4th Sunday of Advent  B.  December 18, 2011.  Our Lady of Grace 5:15, 7:30.  2 Samuel 7:1-5, 8b-12, 14a-16.  Romans 16:25-27.  Luke 1:26-38.

 

Do any of us really matter?  Does what we do have any chance of making the world a better place?  Alone we are like a grain of sand being tossed around in the deep, mysterious and unpredictable ocean of life. 

 

Mary was a teenager in a world that didn’t expect great things from women.  She was a poor woman living in an unimportant country enslaved by the Roman Empire.  She lived in a no place town called Nazareth.  Of all the people in the world to be ignored and forgotten Mary was close to the top of the list.  She was nobody from nowhere.  Mary knew who she was.  When the angel appeared to her she was afraid.  Yet Mary took the visit of the angel very seriously.  The angel told her that she was to be the mother of the long awaited Messiah.  She didn’t say “why me?” or “not me” or “why don’t you look for someone more important, more educated, or more powerful?” Mary simply said “Yes.”  “Behold the handmaid of the Lord.  Be it done onto me according to your word.”   The whole thing was a mystery to her at the beginning and perhaps throughout much of her life.  Mary would later say, “God has looked upon me in my nothingness.”  The yes of this teenage woman changed the history of the human race.  Her yes welcomed God into her womb as a member of the human race.  No matter how fierce the struggle is, the victory will surely be ours in and because through Mary’s yes God is with us and God is truly one of us.
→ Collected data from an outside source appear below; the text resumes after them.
/-- **`Π₀^an(k)` is a topological group** (the composition law `(b₁,a₁,γ₁)·(b₂,a₂,γ₂) =
(b₁ + a₁γ₁(b₂), a₁γ₁(a₂), γ₁γ₂)` and the inverse are continuous in the analytic topology) — instance on
the synonym. [cite: MochizukiAbsTopIII2015, Remark 3.1.1 p.70] -/
instance : IsTopologicalGroup (AffPiAn k) where
  continuous_mul := by
    have h1t : Continuous fun q : AffPiAn k × AffPiAn k => (toAff q.1).t := continuous_t.comp continuous_fst
    have h1u : Continuous fun q : AffPiAn k × AffPiAn k => (toAff q.1).u := continuous_u.comp continuous_fst
    have h1γ : Continuous fun q : AffPiAn k × AffPiAn k => (toAff q.1).γ := continuous_γ.comp continuous_fst
    have h2t : Continuous fun q : AffPiAn k × AffPiAn k => (toAff q.2).t := continuous_t.comp continuous_snd
    have h2u : Continuous fun q : AffPiAn k × AffPiAn k => (toAff q.2).u := continuous_u.comp continuous_snd
    have h2γ : Continuous fun q : AffPiAn k × AffPiAn k => (toAff q.2).γ := continuous_γ.comp continuous_snd
    refine continuous_of_coords ?_ ?_ ?_
    · change Continuous fun q : AffPiAn k × AffPiAn k =>
        (toAff q.1).t + (toAff q.1).u * (toAff q.1).γ (toAff q.2).t
      exact h1t.add ((Units.continuous_val.comp h1u).mul (continuous_gal_apply h1γ h2t))
    · change Continuous fun q : AffPiAn k × AffPiAn k => (toAff q.1).u * galUnits k (toAff q.1).γ (toAff q.2).u
      refine h1u.mul (continuous_units ?_ ?_)
      · change Continuous fun q : AffPiAn k × AffPiAn k => (toAff q.1).γ ((toAff q.2).u : PadicAlgCl p)
        exact continuous_gal_apply h1γ (Units.continuous_val.comp h2u)
      · have e : (fun q : AffPiAn k × AffPiAn k => ((galUnits k (toAff q.1).γ (toAff q.2).u)⁻¹ : (PadicAlgCl p)ˣ).val)
            = fun q => (toAff q.1).γ (((toAff q.2).u⁻¹ : (PadicAlgCl p)ˣ) : PadicAlgCl p) := by
          funext q
          exact Units.coe_map_inv _ _
        rw [e]
        exact continuous_gal_apply h1γ (Units.continuous_coe_inv.comp h2u)
    · change Continuous fun q : AffPiAn k × AffPiAn k => (toAff q.1).γ * (toAff q.2).γ
      exact h1γ.mul h2γ
  continuous_inv := by
    have hγ' : Continuous fun x : AffPiAn k => (toAff x).γ⁻¹ := continuous_γ.inv
    have hgu : Continuous fun x : AffPiAn k => galUnits k (toAff x).γ⁻¹ (toAff x).u := by
      refine continuous_units ?_ ?_
      · exact continuous_gal_apply hγ' (Units.continuous_val.comp continuous_u)
      · have e : (fun x : AffPiAn k => ((galUnits k (toAff x).γ⁻¹ (toAff x).u)⁻¹ : (PadicAlgCl p)ˣ).val)
            = fun x => (toAff x).γ⁻¹ (((toAff x).u⁻¹ : (PadicAlgCl p)ˣ) : PadicAlgCl p) := by
          funext x
          exact Units.coe_map_inv _ _
        rw [e]
        exact continuous_gal_apply hγ' (Units.continuous_coe_inv.comp continuous_u)
    refine continuous_of_coords ?_ ?_ ?_
    · change Continuous fun x : AffPiAn k =>
        -(((galUnits k (toAff x).γ⁻¹ (toAff x).u)⁻¹ : (PadicAlgCl p)ˣ) : PadicAlgCl p) * (toAff x).γ⁻¹ (toAff x).t
      exact ((Units.continuous_coe_inv.comp hgu).neg).mul (continuous_gal_apply hγ' continuous_t)
    · change Continuous fun x : AffPiAn k => (galUnits k (toAff x).γ⁻¹ (toAff x).u)⁻¹
      exact hgu.inv
    · exact hγ'
/-- `revEval P e t = Σ_k Σ_{j ≤ N} c_{kj} e^{N-j} t^k` (`N = sDeg P`, `c_{kj}` the coefficient of
`s^j T^k`): the value at `(e, t)` of the `e`-homogenised reverse `ε^N P(1/ε, T)`. [folklore] -/
def revEval (P : Polynomial (Polynomial R)) (e t : R) : R :=
  ∑ k ∈ Finset.range (P.natDegree + 1), ∑ j ∈ Finset.range (sDeg P + 1),
    (P.coeff k).coeff j * e ^ (sDeg P - j) * t ^ k

/-- At `e = 0` the reverse evaluates to the leading `s`-form. [folklore] -/
theorem revEval_zero (P : Polynomial (Polynomial R)) (t : R) : revEval P 0 t = (sLead P).eval t := by
  unfold revEval
  have h1 : ∀ k, ∑ j ∈ Finset.range (sDeg P + 1),
      (P.coeff k).coeff j * (0 : R) ^ (sDeg P - j) * t ^ k = (P.coeff k).coeff (sDeg P) * t ^ k := by
    intro k
    rw [Finset.sum_eq_single (sDeg P)]
    · simp
    · intro j hj hne
      have hj' : j < sDeg P := lt_of_le_of_ne (Nat.lt_succ_iff.1 (Finset.mem_range.1 hj)) hne
      rw [zero_pow (Nat.sub_ne_zero_of_lt hj'), mul_zero, zero_mul]
    · intro h; exact absurd (Finset.self_mem_range_succ _) h
  simp_rw [h1]
  rw [Polynomial.eval_eq_sum_range'
    (lt_of_le_of_lt (natDegree_sLead_le P) (Nat.lt_succ_self _))]
  simp_rw [coeff_sLead]

/-- For `e ≠ 0` in a field, `revEval P e t = e^N · P(e⁻¹)(t)`. [folklore] -/
theorem revEval_eq_of_ne_zero {K : Type*} [Field K] (P : Polynomial (Polynomial K)) {e : K}
    (he : e ≠ 0) (t : K) :
    revEval P e t = e ^ sDeg P * (P.map (Polynomial.evalRingHom e⁻¹)).eval t := by
  rw [Polynomial.eval_map, Polynomial.eval₂_eq_sum_range' (Polynomial.evalRingHom e⁻¹)
    (Nat.lt_succ_self _)]
  unfold revEval
  rw [Finset.mul_sum]
  refine Finset.sum_congr rfl fun k _ => ?_
  rw [Polynomial.coe_evalRingHom,
    Polynomial.eval_eq_sum_range' (Nat.lt_succ_of_le (natDegree_coeff_le_sDeg P k)),
    Finset.sum_mul, Finset.mul_sum]
  refine Finset.sum_congr rfl fun j hj => ?_
  have hj' : j ≤ sDeg P := Nat.lt_succ_iff.1 (Finset.mem_range.1 hj)
  have hpow : e ^ sDeg P * e⁻¹ ^ j = e ^ (sDeg P - j) := by
    rw [← pow_sub_mul_pow e hj', mul_assoc, ← mul_pow, mul_inv_cancel₀ he, one_pow, mul_one]
  rw [← hpow]
  ring

/-! ### The perturbed system `X_i^D + s F_i` over `R[s]` -/

/-- The tails `T_i = -(s · F_i)` of the perturbed triangular system `G^s_i = X_i^D - T_i =
X_i^D + s F_i` over `R[s]`. [cite: Canny1990GCP, §2] -/
def pertTail (F : Fin n → MvPolynomial (Fin n) R) (i : Fin n) : MvPolynomial (Fin n) (Polynomial R) :=
  -(MvPolynomial.C Polynomial.X * MvPolynomial.map Polynomial.C (F i))

/-- `deg (C a · p) ≤ deg p`. [folklore] -/
theorem totalDegree_C_mul_le {σ : Type*} (a : R) (p : MvPolynomial σ R) :
    (MvPolynomial.C a * p).totalDegree ≤ p.totalDegree :=
  (totalDegree_mul _ _).trans (by rw [totalDegree_C, zero_add])

/-- `deg (map f p) ≤ deg p`. [folklore] -/
theorem totalDegree_map_le' {σ S : Type*} [CommRing S] (f : R →+* S) (p : MvPolynomial σ R) :
    (MvPolynomial.map f p).totalDegree ≤ p.totalDegree :=
  Finset.sup_mono (support_map_subset f p)

/-- The perturbed tails have degree `≤ deg F_i`. [folklore] -/
theorem totalDegree_pertTail_le (F : Fin n → MvPolynomial (Fin n) R) (i : Fin n) :
    (pertTail F i).totalDegree ≤ (F i).totalDegree := by
  unfold pertTail
  rw [totalDegree_neg]
  exact (totalDegree_C_mul_le _ _).trans (totalDegree_map_le' _ _)

/-- Evaluation after the constant embedding is the identity. [folklore] -/
theorem evalRingHom_comp_C (s₀ : R) : (Polynomial.evalRingHom s₀).comp Polynomial.C = RingHom.id R := by
  ext r; simp

/-- Specialising `s ↦ s₀` in the perturbed tails gives `-(s₀ F_i)`. [folklore] -/
theorem map_evalRingHom_pertTail (F : Fin n → MvPolynomial (Fin n) R) (s₀ : R) (i : Fin n) :
    MvPolynomial.map (Polynomial.evalRingHom s₀) (pertTail F i) = -(MvPolynomial.C s₀ * F i) := by
  unfold pertTail
  rw [map_neg, map_mul, map_C, Polynomial.coe_evalRingHom, Polynomial.eval_X, map_map,
    evalRingHom_comp_C, map_id]

/-- The perturbed rewriting matrix of multiplication by `u`, over `R[s]`. [cite: Canny1990GCP, §2] -/
def pertMatrix (D : ℕ) (F : Fin n → MvPolynomial (Fin n) R) (u : MvPolynomial (Fin n) R) (k : ℕ) :
    Matrix (Fin n → Fin D) (Fin n → Fin D) (Polynomial R) :=
  rewriteMatrix D (pertTail F) (MvPolynomial.map Polynomial.C u) k

/-- **The perturbed characteristic polynomial** `P_u(s, T) ∈ R[s][T]` of multiplication by `u`
modulo `X_i^D + s F_i` (outer variable `T`, inner variable `s`). [cite: Canny1990GCP, §2] -/
def pertCharpoly (D : ℕ) (F : Fin n → MvPolynomial (Fin n) R) (u : MvPolynomial (Fin n) R) (k : ℕ) :
    Polynomial (Polynomial R) :=
  (pertMatrix D F u k).charpoly

/-- The perturbed characteristic polynomial is monic, hence non-zero. [folklore] -/
theorem pertCharpoly_ne_zero [Nontrivial R] (D : ℕ) (F : Fin n → MvPolynomial (Fin n) R)
    (u : MvPolynomial (Fin n) R) (k : ℕ) : pertCharpoly D F u k ≠ 0 :=
  (Matrix.charpoly_monic _).ne_zero

/-- `deg_T P_u = Dⁿ` (the size of the box). [folklore] -/
theorem natDegree_pertCharpoly [Nontrivial R] (D : ℕ) (F : Fin n → MvPolynomial (Fin n) R)
    (u : MvPolynomial (Fin n) R) (k : ℕ) : (pertCharpoly D F u k).natDegree = D ^ n := by
  unfold pertCharpoly
  rw [Matrix.charpoly_natDegree_eq_dim, Fintype.card_fun, Fintype.card_fin, Fintype.card_fin]

/-- `deg Q_u ≤ Dⁿ`. [cite: Canny1990GCP, Thm. 3.2] -/
theorem natDegree_sLead_pertCharpoly_le [Nontrivial R] (D : ℕ) (F : Fin n → MvPolynomial (Fin n) R)
    (u : MvPolynomial (Fin n) R) (k : ℕ) : (sLead (pertCharpoly D F u k)).natDegree ≤ D ^ n :=
  (natDegree_sLead_le _).trans (natDegree_pertCharpoly D F u k).le

/-- Specialisation `s ↦ s₀` of the perturbed matrix. [folklore] -/
theorem pertMatrix_map_evalRingHom (D : ℕ) (F : Fin n → MvPolynomial (Fin n) R)
    (u : MvPolynomial (Fin n) R) (k : ℕ) (s₀ : R) :
    (pertMatrix D F u k).map (Polynomial.evalRingHom s₀) =
      rewriteMatrix D (fun i => -(MvPolynomial.C s₀ * F i)) u k := by
  unfold pertMatrix
  rw [rewriteMatrix_map]
  congr 1
  · funext i; exact map_evalRingHom_pertTail F s₀ i
  · rw [map_map, evalRingHom_comp_C, map_id]

/-- **Eigenvalue property of the specialised system**: if `x_i^D + s₀ F_i(x) = 0` for all `i`
(over a field) then `P_u(s₀, u(x)) = 0`. [cite: Canny1990GCP, §2] -/
theorem eval_map_pertCharpoly_eq_zero {K : Type*} [Field K] (hD : 0 < D)
    (F : Fin n → MvPolynomial (Fin n) K) (hF : ∀ i, (F i).totalDegree < D) (s₀ : K)
    {x : Fin n → K} (hx : ∀ i, x i ^ D + s₀ * eval x (F i) = 0)
    (u : MvPolynomial (Fin n) K) {k : ℕ} (hk : u.totalDegree + n * (D - 1) + 1 ≤ k) :
    ((pertCharpoly D F u k).map (Polynomial.evalRingHom s₀)).eval (eval x u) = 0 := by
  have hT : ∀ i, (-(MvPolynomial.C s₀ * F i) : MvPolynomial (Fin n) K).totalDegree < D := fun i => by
    rw [totalDegree_neg]
    exact lt_of_le_of_lt (totalDegree_C_mul_le _ _) (hF i)
  have hx' : ∀ i, x i ^ D = aeval x (-(MvPolynomial.C s₀ * F i)) := fun i => by
    rw [aeval_eq_eval, map_neg, map_mul, eval_C]
    linear_combination hx i
  have h := eval_charpoly_rewriteMatrix_eq_zero (S := K) hD _ hT x hx' u hk
  rw [Algebra.algebraMap_self, Polynomial.map_id, aeval_eq_eval] at h
  unfold pertCharpoly
  rw [← Matrix.charpoly_map, pertMatrix_map_evalRingHom]
  exact h

/-! ### The limit lemma -/

section Limit

variable {K : Type*} [Field K]

/-- Membership in the zero set of a square system. [folklore] -/
theorem mem_setOf_zeros_iff (F : Fin n → MvPolynomial (Fin n) K) (x : Fin n → K) :
    x ∈ {x : Fin n → K | ∀ i, eval x (F i) = 0} ↔ ∀ i, eval x (F i) = 0 := Iff.rfl

/-- Height of the maximal ideal of a `K`-point of affine `(m)`-space: `m`. (Dimension formula for
the affine domain `K[X_1, …, X_m]`.) [folklore] -/
theorem height_vanishingIdeal_singleton {m : ℕ} (pt : Fin m → K) :
    (vanishingIdeal K ({pt} : Set (Fin m → K)) : Ideal (MvPolynomial (Fin m) K)).height = m := by
  have hdim := Literature.RingTheory.KrullDimension.ringKrullDim_quotient_add_height K
    (vanishingIdeal K ({pt} : Set (Fin m → K)) : Ideal (MvPolynomial (Fin m) K))
  have hdimA : ringKrullDim (MvPolynomial (Fin m) K) = (m : ℕ) := by
    rw [MvPolynomial.ringKrullDim_of_isNoetherianRing, ringKrullDim_eq_zero_of_field, zero_add,
      Nat.card_eq_fintype_card, Fintype.card_fin]
  have hdimQ : ringKrullDim (MvPolynomial (Fin m) K ⧸
      (vanishingIdeal K ({pt} : Set (Fin m → K)) : Ideal (MvPolynomial (Fin m) K))) = 0 :=
    ringKrullDim_eq_zero_of_isField
      ((Ideal.Quotient.maximal_ideal_iff_isField_quotient _).1 inferInstance)
  rw [hdimQ, hdimA, zero_add] at hdim
  have : (((vanishingIdeal K ({pt} : Set (Fin m → K)) : Ideal (MvPolynomial (Fin m) K)).height :
      ℕ∞) : WithBot ℕ∞) = ((m : ℕ∞) : WithBot ℕ∞) := by
    rw [hdim]; rfl
  exact WithBot.coe_injective this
Even those who do not believe in the divinity of Jesus can see that Mary gave birth to the greatest spiritual revolution in the history of the human race.  Who would have believed that the yes of a poor girl from Nazareth could be that powerful and that important?

 

Mary’s yes took much longer than a brief moment. It was the task of a lifetime.  Mary had to explain to Joseph and her family how she became an unwed mother.  Perhaps there was gossip in the community before Joseph took her into his home.  She had to say yes to the birth of her baby in a stable, sharing the fate of the poor as she bedded down with the animals.  Her yes demanded that she stand at the foot of the Cross as the son that she loved so dearly was mocked and executed.  Mary said yes to growing old in the midst of the persecuted church of the first disciples – she grew old as a widow and without the physical presence of her son.  Who would have ever thought that a poor woman from no place would have so much courage and strength?

 

Mary teaches us that “yes” is an incredibly powerful word when the person we say yes to is God.  We are a Church of people who have the courage to say “yes” to God.  Most of our great saints are people who were nobody until they heard the voice of God calling out to them in the night.  Pope John Paul II was a factory worker in Communist Poland who studied for the priesthood in secret because of the persecution of the Church in Poland.  When he was elected Pope, I was in class teaching at the seminary.  The TV announcement said that the new pope came from Cracow.  The seminarians all said together Cracow.”  Who ever heard of a pope from Cracow? Who ever heard of a Polish pope?   This little known bishop from Poland was one of the major factors in the fall of Russian Communism.  In large part the wisdom of Pope John Paul working behind the scenes with President Regan helped this to happen without a war – and what an awful war there could have been.  God does great things through those who say yes to him.

 

Mother Teresa of Calcutta was a born in a persecuted Catholic community in Communist Albania.  At the age of eighteen she left Albania to become a Sister of Loreto in Ireland.  Later she founded the Missionaries of Charity and became a world renowned servant of the poorest of the poor in India and throughout the world.  Who would have thought that Communist Albania would be the birthplace of one of the best known servants of the poor?  God does great things though those who say yes to him.

 

Both Pope John Paul and Mother Teresa had a great devotion to Mary and her powerful “yes” to God.  They imitated that yes in their own lives.  What about you and me?  Do we believe that our “yes” to God really matters?   Do we believe that we are the faith-filled people and the good leaders that the Church, the world and our country need today?  Do we believe that saying “yes” to God is the most powerful thing we can do with our lives and for the world today?   How is the Lord asking you to say “yes” this Advent?

 

(Sing with the people Gather 686)

(me)

I, the Lord of sea and sky
I have heard my people cry
All who dwell in dark and sin
My hand will save.

I who made the stars and night
I will make the darkness bright
Who will bear my light to them
Whom shall I send?
(all)
Here I am Lord
Is it I Lord?
I have heard you calling in the night
I will go Lord
If you lead me
I will hold your people in my heart

 

For Mary and all who imitate her in saying “yes” to the Lord we give God thanks and praise.